Calibration curve shape: S-shaped means the model is overconfident in both directions. Flat means the model doesn't use the full probability range.

Feature Importances

What is the model relying on? If the top features aren't what domain knowledge predicts, investigate why.
Did importances shift after your change? If you added a feature and it's not in the top importance list, either it's redundant with existing features or the model doesn't find it useful.
Are importances concentrated? If one feature dominates, the model is fragile. If importances are spread, the model captures diverse signals.

Meta-Learner Coefficients

Positive coefficient: Model contributes positively to the ensemble.
Near-zero coefficient: Model adds nothing. The ensemble is ignoring it.
Negative coefficient: Model actively hurts the ensemble. Its predictions are anti-correlated with the target conditional on other models. This doesn't mean the model is bad individually — it means it's providing signal the ensemble already has, but noisier.

Model Correlation Matrix

High correlation (>0.95): Two models make nearly identical predictions. One is redundant.
Moderate correlation (0.7-0.9): Models agree on easy cases, disagree on hard cases. This is good — it's where ensemble diversity helps.
Low correlation (<0.7): Models see the problem very differently. High diversity, but check that both are individually competent.
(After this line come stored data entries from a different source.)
/-- **N07 ⊗ N12 ⊗ N20, INTEGRATED — THE (1.75) SLOT's SHELL RATIO AT THE MINIMISER OF RECORD** (n21-a's `integral_shell_wilson_le_of_ratio`
with `hext`, `hreg`, `hcmp` discharged): along `ν` with configuration `Φ`, tested variable `u`, rest `R ≥ 0`, the half-coupling density integrable
against the rest, and the NE7b-type ratio `∫ e^{−A(ζ∕2,Φ)}R ≤ C₂₀ ∫ e^{−A(ζ,Φ)}R` (in-edge N20, displayed):
`∫ 1[shell](u)·e^{−A(ζ,Φ)}·R ≤ (e^{−(w∕2)(2N)⁻¹(((48d+1)B₃M²)⁻¹ε′)²}·C₂₀)·∫ e^{−A(ζ,Φ)}·R`.  CONDITIONAL on N07's slot, ₈a's rows, `hu`,
`hratio`; NOT `ShellWeightBound` (K-independent ratio ⇒ uniform budget only). [folklore] -/
theorem integral_shell_wilson_le_of_ratio_box_Uk (hB₃ : 0 < B₃) (hhi : ε₀ ≤ a₀) (S : Set (Plaq (F.P K) 0))
    {lo hi : Fin (F.P K).d → ℤ} (hlohi : lo ≤ hi) {n : ℕ} (hn : ∀ κ, hi κ ≤ lo κ + n)
    (hN : ∀ κ, hi κ - lo κ + 3 < ((F.P K).sitesPerDir k : ℤ)) {M : ℝ} (hM : (n : ℝ) + 1 ≤ M) {ε' εk w : ℝ} (hε' : 0 < ε')
    (hε'w : B₃⁻¹ * ε' ≤ min a₁ (ε₀ / B₃)) (ζ : Plaq (F.P K) k → ℝ) (hζ : ∀ p, 0 ≤ ζ p)
    (hw : ∀ p ∈ outPlaqs (boxSites (k := k) lo hi), w ≤ ζ p) (Φ : Ω → GaugeField (F.P K) k (SU N)) (u : Ω → ℝ) {R : Ω → ℝ}
    (hR : ∀ ω, 0 ≤ R ω)
    (hu : ∀ ω, 2 * ε' * (F.P K).eta k ^ 2 ≤ u ω → ¬ Chi175 (fun (e : {W : GaugeField (F.P K) k (SU N) //
      ∀ b ∈ outBonds (boxSites lo hi), W b = Φ ω b}) (p : Plaq (F.P K) 0) => dist1 (plaqHol (Uk F N K k ε₀ e.1) p)) S ε'
      ((F.P K).eta k))
    (hint : Integrable (fun ω => Real.exp (-wilsonLoc (fun p => (1 / 2 : ℝ) * ζ p) (Φ ω)) * R ω) ν) {C₂₀ : ℝ}
    (hratio : ∫ ω, Real.exp (-wilsonLoc (fun p => (1 / 2 : ℝ) * ζ p) (Φ ω)) * R ω ∂ν ≤
      C₂₀ * ∫ ω, Real.exp (-wilsonLoc ζ (Φ ω)) * R ω ∂ν) :
    ∫ ω, shellBelow (u ω) (2 * εk * (F.P K).eta k ^ 2) (2 * (εk - ε') * (F.P K).eta k ^ 2) *
        Real.exp (-wilsonLoc ζ (Φ ω)) * R ω ∂ν ≤
      (Real.exp (-(w / 2 * ((2 * (N : ℝ))⁻¹ * (((48 * ((F.P K).d : ℝ) + 1) * B₃ * M ^ 2)⁻¹ * ε') ^ 2))) * C₂₀) *
        ∫ ω, Real.exp (-wilsonLoc ζ (Φ ω)) * R ω ∂ν := by
  have hd : 3 ≤ (F.P K).d := by rw [T4Family.P_d]; norm_num
  have hC : (0 : ℝ) < 48 * ((F.P K).d : ℝ) + 1 := by positivity
  have hM0 : 0 < M := by have : (0 : ℝ) ≤ n := n.cast_nonneg; linarith
  exact integral_shell_wilson_le_of_ratio ν hC hM0 hB₃ hε' (extension193_shell_box (G := SU N) hd hlohi hn hN hM _)
    (fun W p => dist1 (plaqHol (Uk F N K k ε₀ W) p)) S (hreg_Uk_of_thm1_objects hT1 hUk hB₃ hhi S) hε'w
    hcmp_specialUnitaryGroup two_mul_N_pos ζ hζ hw Φ u hR hu hint hratio

/-- **THE (2.17) SLOT's SHELL RATIO AT THE MINIMISER OF RECORD, INTEGRATED** (n21-a's abstract `integral_shell_le_of_pointwise_of_ratio` fed
with §1's (2.17) factor): `∫ 1[θ' − Δ ≤ u < θ']·e^{−A(ζ,Φ)}·R ≤ (e^{−(w∕2)(2N)⁻¹(B₃⁻¹η_k⁻²(θ' − Δ))²}·C₂₀)·∫ e^{−A(ζ,Φ)}·R`, the slot implication
`hu` asked at every `ω`.  CONDITIONAL on N07's slot, ₈a's rows, `hu`, `hratio`. [folklore] -/
theorem integral_shell_wilson_le_of_ratio_of_Uk_dev_ge (hB₃ : 0 < B₃) (hhi : ε₀ ≤ a₀) (S : Set (Plaq (F.P K) 0))
    {θ' Δ : ℝ} (hθ : 0 < θ' - Δ) (hθw : B₃⁻¹ * ((F.P K).eta k ^ 2)⁻¹ * (θ' - Δ) ≤ min a₁ (ε₀ / B₃))
    (ζ : Plaq (F.P K) k → ℝ) (hζ : ∀ p, 0 ≤ ζ p) {w : ℝ} (hw : ∀ p, w ≤ ζ p) (Φ : Ω → GaugeField (F.P K) k (SU N))
    (u : Ω → ℝ) {R : Ω → ℝ} (hR : ∀ ω, 0 ≤ R ω)
    (hu : ∀ ω, θ' - Δ ≤ u ω → ∃ p ∈ S, θ' - Δ ≤ dist1 (plaqHol (Uk F N K k ε₀ (Φ ω)) p))
    (hint : Integrable (fun ω => Real.exp (-wilsonLoc (fun p => (1 / 2 : ℝ) * ζ p) (Φ ω)) * R ω) ν) {C₂₀ : ℝ}
    (hratio : ∫ ω, Real.exp (-wilsonLoc (fun p => (1 / 2 : ℝ) * ζ p) (Φ ω)) * R ω ∂ν ≤
      C₂₀ * ∫ ω, Real.exp (-wilsonLoc ζ (Φ ω)) * R ω ∂ν) :
    ∫ ω, shellBelow (u ω) θ' Δ * Real.exp (-wilsonLoc ζ (Φ ω)) * R ω ∂ν ≤
      (Real.exp (-(w / 2 * ((2 * (N : ℝ))⁻¹ * (B₃⁻¹ * ((F.P K).eta k ^ 2)⁻¹ * (θ' - Δ)) ^ 2))) * C₂₀) *
        ∫ ω, Real.exp (-wilsonLoc ζ (Φ ω)) * R ω ∂ν :=
  integral_shell_le_of_pointwise_of_ratio ν (s := fun ω => shellBelow (u ω) θ' Δ)
    (w := fun ω => Real.exp (-wilsonLoc ζ (Φ ω))) (w' := fun ω => Real.exp (-wilsonLoc (fun p => (1 / 2 : ℝ) * ζ p) (Φ ω)))
    (fun _ => shellBelow_nonneg _ _ _) (fun _ => (Real.exp_pos _).le) hR (Real.exp_pos _).le
    (fun ω => shellBelow_mul_exp_neg_wilsonLoc_le_half_of_Uk_dev_ge hT1 hUk hB₃ hhi S hθ hθw ζ hζ hw (hu ω)) hint hratio

/-- **… SUMMED OVER A FINITE TERM CLASS** (the shape of `T4ShellMeasure.SlotLedger.slot` ∕ `T4ShellCount.AgeLedger.ratio`; n21-a's
`sum_integral_shell_le_of_ratio` BY NAME): per term `τ` its own rest `R τ ≥ 0`, the N20-type ratio asked ONCE for the class totals,
`Σ_τ ∫ 1[shell](u)·e^{−A(ζ,Φ)}·R_τ ≤ (e^{−(w∕2)(2N)⁻¹(B₃⁻¹η_k⁻²(θ' − Δ))²}·C₂₀)·Σ_τ ∫ e^{−A(ζ,Φ)}·R_τ`. [folklore] -/
theorem sum_integral_shell_wilson_le_of_ratio_of_Uk_dev_ge (hB₃ : 0 < B₃) (hhi : ε₀ ≤ a₀) (S : Set (Plaq (F.P K) 0))
    {θ' Δ : ℝ} (hθ : 0 < θ' - Δ) (hθw : B₃⁻¹ * ((F.P K).eta k ^ 2)⁻¹ * (θ' - Δ) ≤ min a₁ (ε₀ / B₃))
    (ζ : Plaq (F.P K) k → ℝ) (hζ : ∀ p, 0 ≤ ζ p) {w : ℝ} (hw : ∀ p, w ≤ ζ p) (Φ : Ω → GaugeField (F.P K) k (SU N))
    (u : Ω → ℝ) {ι : Type*} (T : Finset ι) {R : ι → Ω → ℝ} (hR : ∀ τ ∈ T, ∀ ω, 0 ≤ R τ ω)
    (hu : ∀ ω, θ' - Δ ≤ u ω → ∃ p ∈ S, θ' - Δ ≤ dist1 (plaqHol (Uk F N K k ε₀ (Φ ω)) p))
    (hint : ∀ τ ∈ T, Integrable (fun ω => Real.exp (-wilsonLoc (fun p => (1 / 2 : ℝ) * ζ p) (Φ ω)) * R τ ω) ν) {C₂₀ : ℝ}
    (hratio : ∑ τ ∈ T, ∫ ω, Real.exp (-wilsonLoc (fun p => (1 / 2 : ℝ) * ζ p) (Φ ω)) * R τ ω ∂ν ≤
      C₂₀ * ∑ τ ∈ T, ∫ ω, Real.exp (-wilsonLoc ζ (Φ ω)) * R τ ω ∂ν) :
    ∑ τ ∈ T, ∫ ω, shellBelow (u ω) θ' Δ * Real.exp (-wilsonLoc ζ (Φ ω)) * R τ ω ∂ν ≤
      (Real.exp (-(w / 2 * ((2 * (N : ℝ))⁻¹ * (B₃⁻¹ * ((F.P K).eta k ^ 2)⁻¹ * (θ' - Δ)) ^ 2))) * C₂₀) *
        ∑ τ ∈ T, ∫ ω, Real.exp (-wilsonLoc ζ (Φ ω)) * R τ ω ∂ν :=
  sum_integral_shell_le_of_ratio ν T (s := fun ω => shellBelow (u ω) θ' Δ) (w := fun ω => Real.exp (-wilsonLoc ζ (Φ ω)))
    (w' := fun ω => Real.exp (-wilsonLoc (fun p => (1 / 2 : ℝ) * ζ p) (Φ ω)))
    (fun _ => shellBelow_nonneg _ _ _) (fun _ => (Real.exp_pos _).le) hR (Real.exp_pos _).le
    (fun ω => shellBelow_mul_exp_neg_wilsonLoc_le_half_of_Uk_dev_ge hT1 hUk hB₃ hhi S hθ hθw ζ hζ hw (hu ω)) hint hratio

end Thm1Objects

/-! ## §3. Vacuity guard: the (2.17) factor fires at every member `(K, 0)` -/

/-- **THE JUNCTION FIRES AT LEVEL 0** (`B₃ = 7`; N07's slot and ₈a's rows are THEOREMS at the trivial level — file 1's
`thm1_objects_levelZero'`, `ukRows_levelZero`): the (2.17) shell factor of §1 holds OUTRIGHT for `U_0`, for every weight `ζ ≥ w`, every slot range
`S`, every threshold pair with `0 < θ' − Δ`, `7⁻¹η_0⁻²(θ' − Δ) ≤ min a₁ (ε₀∕7)`, `ε₀ ≤ a₀`.  Nothing about `k ≥ 1`. [folklore] -/
theorem shellFactor_levelZero (K : ℕ) {a₀ a₁ ε₀ : ℝ} (hhi : ε₀ ≤ a₀) (S : Set (Plaq (F.P K) 0)) {θ' Δ : ℝ} (hθ : 0 < θ' - Δ)
    (hθw : 7⁻¹ * ((F.P K).eta 0 ^ 2)⁻¹ * (θ' - Δ) ≤ min a₁ (ε₀ / 7)) (ζ : Plaq (F.P K) 0 → ℝ) (hζ : ∀ p, 0 ≤ ζ p) {w : ℝ}
    (hw : ∀ p, w ≤ ζ p) {V : GaugeField (F.P K) 0 (SU N)} {u : ℝ}
    (hu : θ' - Δ ≤ u → ∃ p ∈ S, θ' - Δ ≤ dist1 (plaqHol (Uk F N K 0 ε₀ V) p)) :
    shellBelow u θ' Δ * Real.exp (-wilsonLoc ζ V) ≤
      Real.exp (-(w / 2 * ((2 * (N : ℝ))⁻¹ * (7⁻¹ * ((F.P K).eta 0 ^ 2)⁻¹ * (θ' - Δ)) ^ 2))) *
        Real.exp (-wilsonLoc (fun p => (1 / 2 : ℝ) * ζ p) V) :=
  shellBelow_mul_exp_neg_wilsonLoc_le_half_of_Uk_dev_ge (thm1_objects_levelZero' K a₀ a₁) (ukRows_levelZero K a₁ ε₀)
    (by norm_num) hhi S hθ hθw ζ hζ hw hu

end Summit.QuantumFields.YangMills.Theorems.N21ShellFactorAtMinimiser

end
Forming the Next Hypothesis

This is the purpose of diagnosis. Every diagnostic finding should generate a question:

Finding	Question it generates
Fold 3 always worst	What's different about fold 3's data? Is it a time period, a subgroup, a distribution shift?
Train-test gap on tree models only	Are trees overfitting to interactions that don't generalize? Would regularization or max_depth reduction help?
Feature X has high importance but low univariate correlation	The model found a non-linear or conditional relationship. What interaction or transformation makes this explicit?
Two models have 0.98 correlation	They're learning the same thing. Can I differentiate them with different feature sets? Or should I drop one and add a different model family?
ECE degraded while Brier improved	Discrimination improved but calibration suffered. Is the calibration method appropriate? Would a different calibrator help?
New feature has zero importance	Is it redundant with an existing feature? Or does the model need a different functional form (e.g., binned instead of continuous)?
All folds improved slightly	Genuine structural improvement, but small. Is there more headroom in this direction, or is this the ceiling?

Write down the next hypothesis before closing the diagnosis. If you finish diagnosing and don't know what to try next, you didn't dig deep enough.

Residual Analysis

When available, look at where the model's errors concentrate:

Are errors uniform or clustered? Clustered errors in a specific region of feature space mean the model is missing a pattern in that region.
Are there systematic over/under-predictions? A model that consistently over-predicts for a subgroup needs a feature that captures that subgroup's behavior.
Do errors correlate with a feature not in the model? That feature should probably be added.

The Diagnosis Template

After every experiment, write:

## Diagnosis: [Experiment ID]

### What happened
[Metric changes — aggregate and per-fold]

### Why it happened
[Mechanism — not just "the metric went down" but WHY]

### What was confirmed
[Parts of the hypothesis that were supported]

### What was surprising
[Things you didn't predict — these are the most valuable]

### Next hypothesis
[What to investigate based on these findings]

Write key diagnostic findings to the notebook so they persist across sessions:

notebook(action="write", type="finding", content="[diagnosis insight]", experiment_id="...")

Not every diagnostic detail — just the insights that should inform future work.